» Instructions for the task: Instruction for the data below: set down exactly the lines from the line with "convert h using 1" to the line with "rw [← Real.exp_add, neg_add_cancel, Real.exp_zero]", inclusive, and no others.

» Stored records:
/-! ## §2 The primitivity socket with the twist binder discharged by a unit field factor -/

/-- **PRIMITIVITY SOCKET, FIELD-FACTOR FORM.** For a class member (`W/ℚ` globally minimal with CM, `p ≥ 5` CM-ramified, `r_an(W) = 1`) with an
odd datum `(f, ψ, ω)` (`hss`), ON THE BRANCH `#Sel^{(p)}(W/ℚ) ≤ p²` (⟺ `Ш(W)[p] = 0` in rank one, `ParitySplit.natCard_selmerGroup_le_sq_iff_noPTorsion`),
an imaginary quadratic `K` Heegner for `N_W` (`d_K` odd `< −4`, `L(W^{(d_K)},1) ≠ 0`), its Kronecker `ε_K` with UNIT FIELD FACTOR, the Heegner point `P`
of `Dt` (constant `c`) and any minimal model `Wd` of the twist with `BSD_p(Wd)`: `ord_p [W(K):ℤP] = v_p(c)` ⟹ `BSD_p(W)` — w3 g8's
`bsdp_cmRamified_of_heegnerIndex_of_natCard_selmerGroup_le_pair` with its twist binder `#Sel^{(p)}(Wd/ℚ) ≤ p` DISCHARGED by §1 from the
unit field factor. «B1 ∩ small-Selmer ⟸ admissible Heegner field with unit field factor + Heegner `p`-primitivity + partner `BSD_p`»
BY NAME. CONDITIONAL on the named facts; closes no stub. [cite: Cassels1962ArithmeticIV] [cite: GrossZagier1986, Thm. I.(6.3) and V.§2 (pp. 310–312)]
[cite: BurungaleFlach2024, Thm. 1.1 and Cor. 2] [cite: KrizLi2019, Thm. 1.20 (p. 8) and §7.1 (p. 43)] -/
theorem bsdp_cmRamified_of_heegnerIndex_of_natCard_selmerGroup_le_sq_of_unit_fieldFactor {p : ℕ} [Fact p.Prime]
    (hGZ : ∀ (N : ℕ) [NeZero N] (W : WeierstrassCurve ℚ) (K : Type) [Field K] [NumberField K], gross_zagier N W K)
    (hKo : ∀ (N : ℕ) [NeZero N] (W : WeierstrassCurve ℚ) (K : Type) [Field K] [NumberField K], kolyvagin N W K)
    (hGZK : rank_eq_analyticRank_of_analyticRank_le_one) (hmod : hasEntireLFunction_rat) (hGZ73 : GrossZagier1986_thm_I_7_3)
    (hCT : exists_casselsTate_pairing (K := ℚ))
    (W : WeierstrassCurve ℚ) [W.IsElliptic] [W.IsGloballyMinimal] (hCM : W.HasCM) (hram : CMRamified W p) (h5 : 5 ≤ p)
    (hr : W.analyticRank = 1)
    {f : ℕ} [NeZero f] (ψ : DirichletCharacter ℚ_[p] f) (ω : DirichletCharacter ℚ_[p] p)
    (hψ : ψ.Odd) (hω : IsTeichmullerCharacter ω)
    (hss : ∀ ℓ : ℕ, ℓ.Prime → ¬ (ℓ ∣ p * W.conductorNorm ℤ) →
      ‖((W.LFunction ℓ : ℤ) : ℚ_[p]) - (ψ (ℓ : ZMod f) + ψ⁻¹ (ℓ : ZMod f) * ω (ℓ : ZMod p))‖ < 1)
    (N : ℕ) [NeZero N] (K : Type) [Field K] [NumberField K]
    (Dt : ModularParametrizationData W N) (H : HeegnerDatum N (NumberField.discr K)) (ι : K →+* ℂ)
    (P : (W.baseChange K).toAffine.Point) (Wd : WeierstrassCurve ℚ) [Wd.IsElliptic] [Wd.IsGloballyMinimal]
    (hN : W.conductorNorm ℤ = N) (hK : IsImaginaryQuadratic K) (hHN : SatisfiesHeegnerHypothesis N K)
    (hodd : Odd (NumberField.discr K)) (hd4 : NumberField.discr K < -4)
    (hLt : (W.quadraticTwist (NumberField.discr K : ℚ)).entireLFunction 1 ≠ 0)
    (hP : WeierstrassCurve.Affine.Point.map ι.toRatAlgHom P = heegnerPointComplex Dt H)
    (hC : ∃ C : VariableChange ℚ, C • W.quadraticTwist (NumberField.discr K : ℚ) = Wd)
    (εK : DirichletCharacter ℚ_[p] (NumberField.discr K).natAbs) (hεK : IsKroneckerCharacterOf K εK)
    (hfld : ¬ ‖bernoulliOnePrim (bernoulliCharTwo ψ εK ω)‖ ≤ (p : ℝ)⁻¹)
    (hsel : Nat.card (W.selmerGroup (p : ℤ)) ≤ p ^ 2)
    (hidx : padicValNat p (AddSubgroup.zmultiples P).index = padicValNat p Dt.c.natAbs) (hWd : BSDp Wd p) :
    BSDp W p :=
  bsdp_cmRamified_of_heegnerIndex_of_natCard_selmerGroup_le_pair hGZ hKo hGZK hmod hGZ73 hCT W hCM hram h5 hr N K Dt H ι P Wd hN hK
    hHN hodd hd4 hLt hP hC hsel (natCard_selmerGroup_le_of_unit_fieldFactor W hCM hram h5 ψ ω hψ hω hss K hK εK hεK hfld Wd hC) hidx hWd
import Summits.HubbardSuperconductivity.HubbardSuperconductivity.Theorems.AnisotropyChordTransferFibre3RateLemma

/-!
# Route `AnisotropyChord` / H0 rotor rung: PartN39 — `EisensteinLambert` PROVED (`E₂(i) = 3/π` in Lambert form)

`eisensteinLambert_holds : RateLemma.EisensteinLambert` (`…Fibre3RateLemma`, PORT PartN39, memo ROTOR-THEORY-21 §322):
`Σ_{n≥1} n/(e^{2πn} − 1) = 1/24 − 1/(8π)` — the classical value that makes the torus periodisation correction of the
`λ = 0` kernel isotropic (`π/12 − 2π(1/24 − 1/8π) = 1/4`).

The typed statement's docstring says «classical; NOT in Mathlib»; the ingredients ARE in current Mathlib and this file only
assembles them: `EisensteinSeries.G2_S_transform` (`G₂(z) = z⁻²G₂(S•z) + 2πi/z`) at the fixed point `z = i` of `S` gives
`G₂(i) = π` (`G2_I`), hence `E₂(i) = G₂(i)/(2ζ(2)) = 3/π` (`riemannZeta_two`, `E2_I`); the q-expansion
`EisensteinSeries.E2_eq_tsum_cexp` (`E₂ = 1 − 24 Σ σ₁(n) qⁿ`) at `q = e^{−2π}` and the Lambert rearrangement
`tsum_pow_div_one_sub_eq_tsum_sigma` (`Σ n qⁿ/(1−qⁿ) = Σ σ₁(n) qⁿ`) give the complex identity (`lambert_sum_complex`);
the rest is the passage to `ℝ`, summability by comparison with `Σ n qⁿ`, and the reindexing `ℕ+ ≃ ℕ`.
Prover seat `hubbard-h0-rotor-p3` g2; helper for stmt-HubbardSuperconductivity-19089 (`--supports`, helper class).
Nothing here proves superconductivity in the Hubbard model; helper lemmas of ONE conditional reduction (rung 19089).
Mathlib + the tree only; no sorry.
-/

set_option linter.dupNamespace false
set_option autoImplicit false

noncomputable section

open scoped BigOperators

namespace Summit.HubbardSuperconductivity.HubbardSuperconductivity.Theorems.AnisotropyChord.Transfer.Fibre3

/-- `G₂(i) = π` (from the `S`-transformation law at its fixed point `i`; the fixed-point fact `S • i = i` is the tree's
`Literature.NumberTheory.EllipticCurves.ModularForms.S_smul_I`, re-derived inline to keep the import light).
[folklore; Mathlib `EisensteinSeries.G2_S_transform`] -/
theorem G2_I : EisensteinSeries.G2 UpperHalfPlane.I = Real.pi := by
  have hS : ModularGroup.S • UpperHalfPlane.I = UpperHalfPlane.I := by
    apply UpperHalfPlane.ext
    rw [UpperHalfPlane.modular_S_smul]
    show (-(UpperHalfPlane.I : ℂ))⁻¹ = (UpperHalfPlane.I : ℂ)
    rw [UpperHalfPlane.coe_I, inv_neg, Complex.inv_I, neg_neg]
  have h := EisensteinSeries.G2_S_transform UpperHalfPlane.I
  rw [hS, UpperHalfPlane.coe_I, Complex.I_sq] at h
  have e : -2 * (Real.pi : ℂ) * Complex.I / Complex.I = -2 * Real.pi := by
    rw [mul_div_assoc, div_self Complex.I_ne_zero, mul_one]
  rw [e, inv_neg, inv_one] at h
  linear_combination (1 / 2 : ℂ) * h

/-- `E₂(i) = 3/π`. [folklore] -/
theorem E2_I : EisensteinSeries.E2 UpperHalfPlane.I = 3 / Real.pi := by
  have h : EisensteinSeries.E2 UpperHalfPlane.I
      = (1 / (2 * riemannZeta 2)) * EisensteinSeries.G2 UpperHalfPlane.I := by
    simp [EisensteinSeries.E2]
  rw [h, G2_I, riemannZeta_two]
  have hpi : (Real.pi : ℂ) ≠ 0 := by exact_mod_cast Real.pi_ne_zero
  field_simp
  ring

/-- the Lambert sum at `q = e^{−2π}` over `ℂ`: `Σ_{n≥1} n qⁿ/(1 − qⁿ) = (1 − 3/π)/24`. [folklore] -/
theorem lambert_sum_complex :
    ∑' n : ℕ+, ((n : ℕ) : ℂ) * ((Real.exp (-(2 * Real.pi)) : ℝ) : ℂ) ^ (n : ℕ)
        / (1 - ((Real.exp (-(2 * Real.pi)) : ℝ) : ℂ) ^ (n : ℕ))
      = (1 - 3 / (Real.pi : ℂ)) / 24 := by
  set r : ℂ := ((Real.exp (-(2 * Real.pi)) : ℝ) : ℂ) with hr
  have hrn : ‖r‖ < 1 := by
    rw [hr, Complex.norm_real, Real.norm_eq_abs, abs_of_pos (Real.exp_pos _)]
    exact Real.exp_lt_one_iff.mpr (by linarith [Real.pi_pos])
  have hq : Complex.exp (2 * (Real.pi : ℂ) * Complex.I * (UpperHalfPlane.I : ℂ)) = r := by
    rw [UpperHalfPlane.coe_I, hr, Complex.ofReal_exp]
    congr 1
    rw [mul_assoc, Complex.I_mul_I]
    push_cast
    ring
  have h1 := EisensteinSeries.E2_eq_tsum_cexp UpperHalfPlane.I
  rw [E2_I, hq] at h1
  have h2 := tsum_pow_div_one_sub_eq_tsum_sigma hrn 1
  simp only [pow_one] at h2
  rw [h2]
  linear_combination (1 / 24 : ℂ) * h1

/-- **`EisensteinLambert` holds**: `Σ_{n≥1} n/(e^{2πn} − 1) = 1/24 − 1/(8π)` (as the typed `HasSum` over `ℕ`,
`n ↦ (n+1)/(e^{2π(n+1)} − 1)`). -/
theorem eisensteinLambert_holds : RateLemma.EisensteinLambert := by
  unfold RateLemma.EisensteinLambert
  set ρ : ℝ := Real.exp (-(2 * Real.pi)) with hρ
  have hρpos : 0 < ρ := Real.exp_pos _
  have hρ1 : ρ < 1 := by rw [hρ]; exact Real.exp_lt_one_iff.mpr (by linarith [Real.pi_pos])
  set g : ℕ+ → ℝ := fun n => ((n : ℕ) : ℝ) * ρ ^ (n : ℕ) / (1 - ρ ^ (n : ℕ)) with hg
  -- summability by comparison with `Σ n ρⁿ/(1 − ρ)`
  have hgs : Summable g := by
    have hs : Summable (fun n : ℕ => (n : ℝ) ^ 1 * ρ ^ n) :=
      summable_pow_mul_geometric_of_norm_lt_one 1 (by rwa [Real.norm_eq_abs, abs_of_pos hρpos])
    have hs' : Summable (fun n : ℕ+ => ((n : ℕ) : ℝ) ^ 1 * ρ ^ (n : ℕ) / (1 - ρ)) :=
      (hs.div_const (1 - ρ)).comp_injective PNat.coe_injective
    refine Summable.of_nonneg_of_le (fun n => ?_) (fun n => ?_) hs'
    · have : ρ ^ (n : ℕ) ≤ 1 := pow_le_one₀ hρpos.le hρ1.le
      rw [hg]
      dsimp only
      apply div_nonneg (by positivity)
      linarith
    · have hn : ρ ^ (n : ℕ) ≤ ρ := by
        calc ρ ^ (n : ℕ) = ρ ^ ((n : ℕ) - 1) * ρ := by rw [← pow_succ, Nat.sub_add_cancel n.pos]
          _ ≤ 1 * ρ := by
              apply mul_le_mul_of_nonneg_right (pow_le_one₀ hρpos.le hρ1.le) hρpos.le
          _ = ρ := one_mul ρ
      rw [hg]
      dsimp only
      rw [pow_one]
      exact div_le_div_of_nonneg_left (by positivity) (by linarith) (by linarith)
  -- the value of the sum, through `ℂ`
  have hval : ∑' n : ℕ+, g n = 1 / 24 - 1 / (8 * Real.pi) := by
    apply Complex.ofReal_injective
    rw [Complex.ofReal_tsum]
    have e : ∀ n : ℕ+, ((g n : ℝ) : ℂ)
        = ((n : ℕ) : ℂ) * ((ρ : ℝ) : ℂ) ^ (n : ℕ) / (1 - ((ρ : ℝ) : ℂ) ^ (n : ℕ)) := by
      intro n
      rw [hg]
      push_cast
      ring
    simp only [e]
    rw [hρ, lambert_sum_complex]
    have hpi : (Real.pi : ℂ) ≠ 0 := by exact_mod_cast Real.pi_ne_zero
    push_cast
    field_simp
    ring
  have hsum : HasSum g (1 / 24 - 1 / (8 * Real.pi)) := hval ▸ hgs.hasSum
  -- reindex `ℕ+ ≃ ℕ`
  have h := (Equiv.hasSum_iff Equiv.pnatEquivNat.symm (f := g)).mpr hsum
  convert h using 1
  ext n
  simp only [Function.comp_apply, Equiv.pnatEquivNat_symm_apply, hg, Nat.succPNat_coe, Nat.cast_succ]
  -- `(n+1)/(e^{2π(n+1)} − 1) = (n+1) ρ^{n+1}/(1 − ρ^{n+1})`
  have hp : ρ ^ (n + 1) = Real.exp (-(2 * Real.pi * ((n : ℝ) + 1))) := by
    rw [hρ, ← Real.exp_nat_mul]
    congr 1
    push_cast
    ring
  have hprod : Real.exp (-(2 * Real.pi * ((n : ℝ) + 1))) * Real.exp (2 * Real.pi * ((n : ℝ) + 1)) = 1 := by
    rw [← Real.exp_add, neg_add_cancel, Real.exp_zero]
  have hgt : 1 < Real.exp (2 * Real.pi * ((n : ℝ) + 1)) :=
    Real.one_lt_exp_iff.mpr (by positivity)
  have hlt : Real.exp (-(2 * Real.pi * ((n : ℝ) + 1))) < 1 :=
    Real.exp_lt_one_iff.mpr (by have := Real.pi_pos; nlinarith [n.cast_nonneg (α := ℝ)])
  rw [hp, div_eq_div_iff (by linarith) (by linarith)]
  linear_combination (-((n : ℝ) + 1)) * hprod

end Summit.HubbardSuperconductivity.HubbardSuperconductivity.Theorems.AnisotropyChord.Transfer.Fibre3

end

» Problem solution:
  convert h using 1
  ext n
  simp only [Function.comp_apply, Equiv.pnatEquivNat_symm_apply, hg, Nat.succPNat_coe, Nat.cast_succ]
  -- `(n+1)/(e^{2π(n+1)} − 1) = (n+1) ρ^{n+1}/(1 − ρ^{n+1})`
  have hp : ρ ^ (n + 1) = Real.exp (-(2 * Real.pi * ((n : ℝ) + 1))) := by
    rw [hρ, ← Real.exp_nat_mul]
    congr 1
    push_cast
    ring
  have hprod : Real.exp (-(2 * Real.pi * ((n : ℝ) + 1))) * Real.exp (2 * Real.pi * ((n : ℝ) + 1)) = 1 := by
    rw [← Real.exp_add, neg_add_cancel, Real.exp_zero]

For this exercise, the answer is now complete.